Performance agency Merkle has developed an internal automated bidding platform designed specifically for Amazon sponsored brand ads. Announced Thursday, the technology can update bids on sponsored brand inventory as often as 48 times per day, leveraging the Amazon advertising API.
Why you should care
Amazon sponsored brand ads (previously called headline search ads) have become an increasingly important ad unit for sellers on the e-commerce platform. Merkle says the bidding platform employs machine learning to calculate a base bid informed by a client’s KPIs. However, it’s not left entirely to automation. Strategists adjust bids “according to signals from multiple platforms.”
“Before this integration, efficiently bidding on these ad units required building numerous custom processes, because Amazon itself hasn’t provided bulk editing capabilities until recently,” said Todd Bowman, senior director of Amazon and eRetail at Merkle. “With this new bid technology, as Amazon media becomes more competitive, our teams can focus more on analyzing performance to identify new opportunities and take advantage of them more proactively on behalf of our clients, while also scaling the program effectively.”
More on the news
- Merkle says clients who’ve been transitioned to the new platform have seen sales per click increase by an average of 18 percent, higher click-through rates and a 62 percent decrease in advertising cost of sales (ACoS).
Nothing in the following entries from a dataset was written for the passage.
omit [DecidableRel H.Adj] in
/-- **Strong duality for the Lovász number** (Knuth 1994, §7, Lemma `ϑ₂ ≤ ϑ₃` — "the heart of the
proof that all `ϑ`s are equivalent" — with the separation Fact of §§8–9; Lovász 1979, Theorem 3):
for every `s > ϑ(H)` there is a feasible matrix `A` (symmetric, `A_{uv} = 1` for `u = v` or
`u ≁ v`) all of whose eigenvalues are at most `s`, i.e. `sI - A ⪰ 0`. Proof by separating the
point `(s, 0)` from the compact convex set `{(𝟙ᵀB𝟙, B|_E) : B ⪰ 0, Tr B = 1}`.
[cite: Knuth1994, §7 (Lemma) and §§8–9 (Fact F1)] -/
theorem exists_dual_of_lovaszTheta_lt [Nonempty V] {s : ℝ} (hs : lovaszTheta H < s) :
    ∃ A : Matrix V V ℝ, IsThetaDualFeasible H A ∧ (s • (1 : Matrix V V ℝ) - A).PosSemidef := by
  classical
  set K : Set (Matrix V V ℝ) := {B | IsSpectraplex B} with hK
  set L := thetaConstraintMap H with hL
  -- the image of the spectraplex is convex and closed, and misses `(s, 0)`
  have hKconv : Convex ℝ K := by
    intro B₁ hB₁ B₂ hB₂ a b ha hb hab
    have ha' : a = 1 - b := by linarith
    rw [ha']
    exact IsSpectraplex.convexComb hB₁ hB₂ hb (by linarith)
  have hK'conv : Convex ℝ (L '' K) := hKconv.linear_image L
  have hK'closed : IsClosed (L '' K) :=
    (isCompact_setOf_isSpectraplex.image (continuous_thetaConstraintMap H)).isClosed
  have hp : ((s, 0) : ℝ × (V × V → ℝ)) ∉ L '' K := by
    rintro ⟨B, hBK, hLB⟩
    rw [Prod.ext_iff] at hLB
    obtain ⟨h1, h2⟩ := hLB
    have hfeas : IsThetaFeasible H B := ⟨hBK.posSemidef, hBK.trace_eq_one, fun u v huv => by
      have := congrFun h2 (u, v)
      simpa [hL, thetaConstraintMap, huv] using this⟩
    have hle : entrySum B ≤ lovaszTheta H := le_csSup (bddAbove_thetaValues H) ⟨B, hfeas, rfl⟩
    have h1' : entrySum B = s := h1
    linarith
  obtain ⟨f, u₀, hfK, hfp⟩ := geometric_hahn_banach_closed_point hK'conv hK'closed hp
  -- read the functional as a symmetric matrix `N = t₀ J + Ψ`, `Ψ` supported on the edges
  set t₀ : ℝ := f (1, 0) with ht₀
  set Φ : V × V → ℝ := fun p => f (0, fun q => if p = q then 1 else 0) with hΦ
  set N : Matrix V V ℝ := fun u v =>
    t₀ + (if H.Adj u v then (Φ (u, v) + Φ (v, u)) / 2 else 0) with hN
  have hNsymm : ∀ u v, N v u = N u v := fun u v => by
    simp only [hN]
    by_cases h : H.Adj u v
    · rw [if_pos h, if_pos h.symm, add_comm (Φ (v, u))]
    · rw [if_neg h, if_neg fun h' => h h'.symm]
  have hpair : ∀ B : Matrix V V ℝ, (∀ u v, B v u = B u v) → f (L B) = ∑ u, ∑ v, N u v * B u v := by
    intro B hBs
    have hLB : L B = (entrySum B, fun p => if H.Adj p.1 p.2 then B p.1 p.2 else 0) := rfl
    rw [hLB, strongDual_apply_eq, Fintype.sum_prod_type]
    have lhs2 : ∑ x, ∑ y, (if H.Adj (x, y).1 (x, y).2 then B (x, y).1 (x, y).2 else 0) *
          f (0, fun q => if (x, y) = q then 1 else 0) =
        ∑ u, ∑ v, (if H.Adj u v then Φ (u, v) * B u v else 0) := by
      refine sum_congr rfl fun u _ => sum_congr rfl fun v _ => ?_
      dsimp only
      by_cases h : H.Adj u v
      · rw [if_pos h, if_pos h, hΦ, mul_comm]
      · rw [if_neg h, if_neg h, zero_mul]
    have key := sum_adj_swap H hBs (fun p => Φ p / 2)
    have s1 : ∑ u, ∑ v, N u v * B u v = ∑ u, ∑ v, (t₀ * B u v +
        ((if H.Adj u v then Φ (u, v) / 2 * B u v else 0) +
          (if H.Adj u v then Φ (v, u) / 2 * B u v else 0))) :=
      sum_congr rfl fun u _ => sum_congr rfl fun v _ => by
        simp only [hN]
        split_ifs <;> ring
    have s2 : ∑ u, ∑ v, (if H.Adj u v then Φ (u, v) * B u v else 0) =
        2 * ∑ u, ∑ v, (if H.Adj u v then Φ (u, v) / 2 * B u v else 0) := by
      rw [mul_sum]
      refine sum_congr rfl fun u _ => ?_
      rw [mul_sum]
      refine sum_congr rfl fun v _ => ?_
      split_ifs <;> ring
    have s3 : ∑ u, ∑ v, t₀ * B u v = t₀ * entrySum B := by
      simp only [entrySum, mul_sum]
    simp only [sum_add_distrib] at s1
    rw [lhs2, s1, s3, key, s2]
    ring
  -- every `B` of the spectraplex pairs to less than `t₀ s`
  have hlt : ∀ B : Matrix V V ℝ, IsSpectraplex B → ∑ u, ∑ v, N u v * B u v < t₀ * s := by
    intro B hB
    have h1 := hfK (L B) ⟨B, hB, rfl⟩
    rw [hpair B hB.apply_comm] at h1
    have h2 : f (s, 0) = t₀ * s := by
      rw [strongDual_apply_eq]; simp [ht₀, mul_comm]
    linarith
  -- testing `B = |V|⁻¹ I` gives `t₀ > 0`
  have ht₀pos : 0 < t₀ := by
    have h := hlt _ (isSpectraplex_smul_one (V := V))
    have hval : ∑ u, ∑ v, N u v * ((Fintype.card V : ℝ)⁻¹ • (1 : Matrix V V ℝ)) u v = t₀ := by
      have hn : (Fintype.card V : ℝ) ≠ 0 := by exact_mod_cast Fintype.card_ne_zero
      have hdiag : ∀ u, N u u = t₀ := fun u => by simp [hN]
      calc ∑ u, ∑ v, N u v * ((Fintype.card V : ℝ)⁻¹ • (1 : Matrix V V ℝ)) u v
          = ∑ u : V, (Fintype.card V : ℝ)⁻¹ * t₀ := by
            refine sum_congr rfl fun u _ => ?_
            rw [Finset.sum_eq_single u]
            · simp [hdiag u, mul_comm]
            · intro v _ hvu; simp [Matrix.one_apply_ne (Ne.symm hvu)]
            · simp
        _ = t₀ := by
            rw [sum_const, card_univ, nsmul_eq_mul, ← mul_assoc, mul_inv_cancel₀ hn, one_mul]
    rw [hval] at h
    have h1 : 1 < s := lt_of_le_of_lt (one_le_lovaszTheta H) hs
    nlinarith
  -- the dual solution
  refine ⟨t₀⁻¹ • N, ⟨?_, ?_⟩, ?_⟩
  · refine Matrix.IsHermitian.ext fun u v => ?_
    simp [hNsymm v u]
  · intro u v huv
    simp [hN, huv, ht₀pos.ne']
  · refine PosSemidef.of_dotProduct_mulVec_nonneg (Matrix.IsHermitian.ext fun u v => ?_) fun x => ?_
    · by_cases huv : u = v
      · subst huv; simp
      · simp [Matrix.one_apply_ne huv, Matrix.one_apply_ne (Ne.symm huv), hNsymm v u]
    · rw [star_trivial, sub_mulVec, dotProduct_sub, smul_mulVec, one_mulVec, dotProduct_smul,
        smul_eq_mul, sub_nonneg, smul_mulVec, dotProduct_smul, smul_eq_mul,
        dotProduct_mulVec_eq_sum_mul]
      -- `t₀⁻¹ xᵀNx ≤ s xᵀx`
      by_cases hx : x ⬝ᵥ x = 0
      · have hx0 : x = 0 := dotProduct_self_eq_zero.1 hx
        subst hx0
        simp
      · have hxpos : 0 < x ⬝ᵥ x := lt_of_le_of_ne (dotProduct_self_star_nonneg x) (Ne.symm hx)
        -- the normalised rank-one matrix is in `K`
        set B : Matrix V V ℝ := (x ⬝ᵥ x)⁻¹ • vecMulVec x x with hB
        have hBK : IsSpectraplex B := by
          have h := posSemidef_vecMulVec_self_star (R := ℝ) x
          rw [star_trivial] at h
          have htr : (vecMulVec x x).trace = x ⬝ᵥ x := trace_vecMulVec x x
          have hB' : B = (vecMulVec x x).trace⁻¹ • vecMulVec x x := by rw [htr]
          rw [hB']
          exact IsSpectraplex.of_posSemidef_div h (by rwa [htr])
        have h := hlt B hBK
        have hsum : ∑ u, ∑ v, N u v * B u v = (x ⬝ᵥ x)⁻¹ * ∑ u, ∑ v, N u v * (x u * x v) := by
          simp only [hB, Matrix.smul_apply, vecMulVec_apply, smul_eq_mul, mul_sum]
          exact sum_congr rfl fun u _ => sum_congr rfl fun v _ => by ring
        rw [hsum] at h
        rw [inv_mul_le_iff₀ ht₀pos]
        have := (inv_mul_lt_iff₀ hxpos).1 h
        nlinarith

omit [DecidableRel H.Adj] in
/-- **`ϑ(H) = inf { s : some feasible A has sI - A ⪰ 0 }`** — the eigenvalue characterisation
`ϑ = ϑ₂ = min_A Λ(A)` (Knuth 1994, §6 (6.3); Lovász 1979, Theorem 3), as an infimum over the
certified eigenvalue bounds `s`. [cite: Knuth1994, §6 (6.3) and §7] -/
theorem lovaszTheta_eq_sInf_dual [Nonempty V] :
    lovaszTheta H = sInf {s : ℝ | ∃ A : Matrix V V ℝ,
      IsThetaDualFeasible H A ∧ (s • (1 : Matrix V V ℝ) - A).PosSemidef} := by
  have hbdd : BddBelow {s : ℝ | ∃ A : Matrix V V ℝ,
      IsThetaDualFeasible H A ∧ (s • (1 : Matrix V V ℝ) - A).PosSemidef} :=
    ⟨1, fun s ⟨A, hA, hs⟩ => one_le_of_dual hA hs⟩
  refine le_antisymm ?_ ?_
  · refine le_csInf ⟨lovaszTheta H + 1, exists_dual_of_lovaszTheta_lt H (lt_add_one _)⟩ ?_
    rintro s ⟨A, hA, hs⟩
    exact lovaszTheta_le_of_dual hA hs (zero_le_one.trans (one_le_of_dual hA hs))
  · refine le_of_forall_gt_imp_ge_of_dense fun s hs => ?_
    exact csInf_le hbdd (exists_dual_of_lovaszTheta_lt H hs)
- This fall, Amazon expanded the inventory for sponsored brand ads beyond the “top of search” spot shown above. Placements can appear in the left-hand rail on desktop, below the fold on desktop and mobile and every thirteenth slot on mobile.
- Merkle is not the first to market with an automated bidding platform for Amazon ads and there is likely to be much more ad tech development in this realm. With Amazon’s advertising options becoming more mature and sophisticated, advertisers are planning to increase their spend on the platform. Expect more technology solutions to come on the market to meet that demand.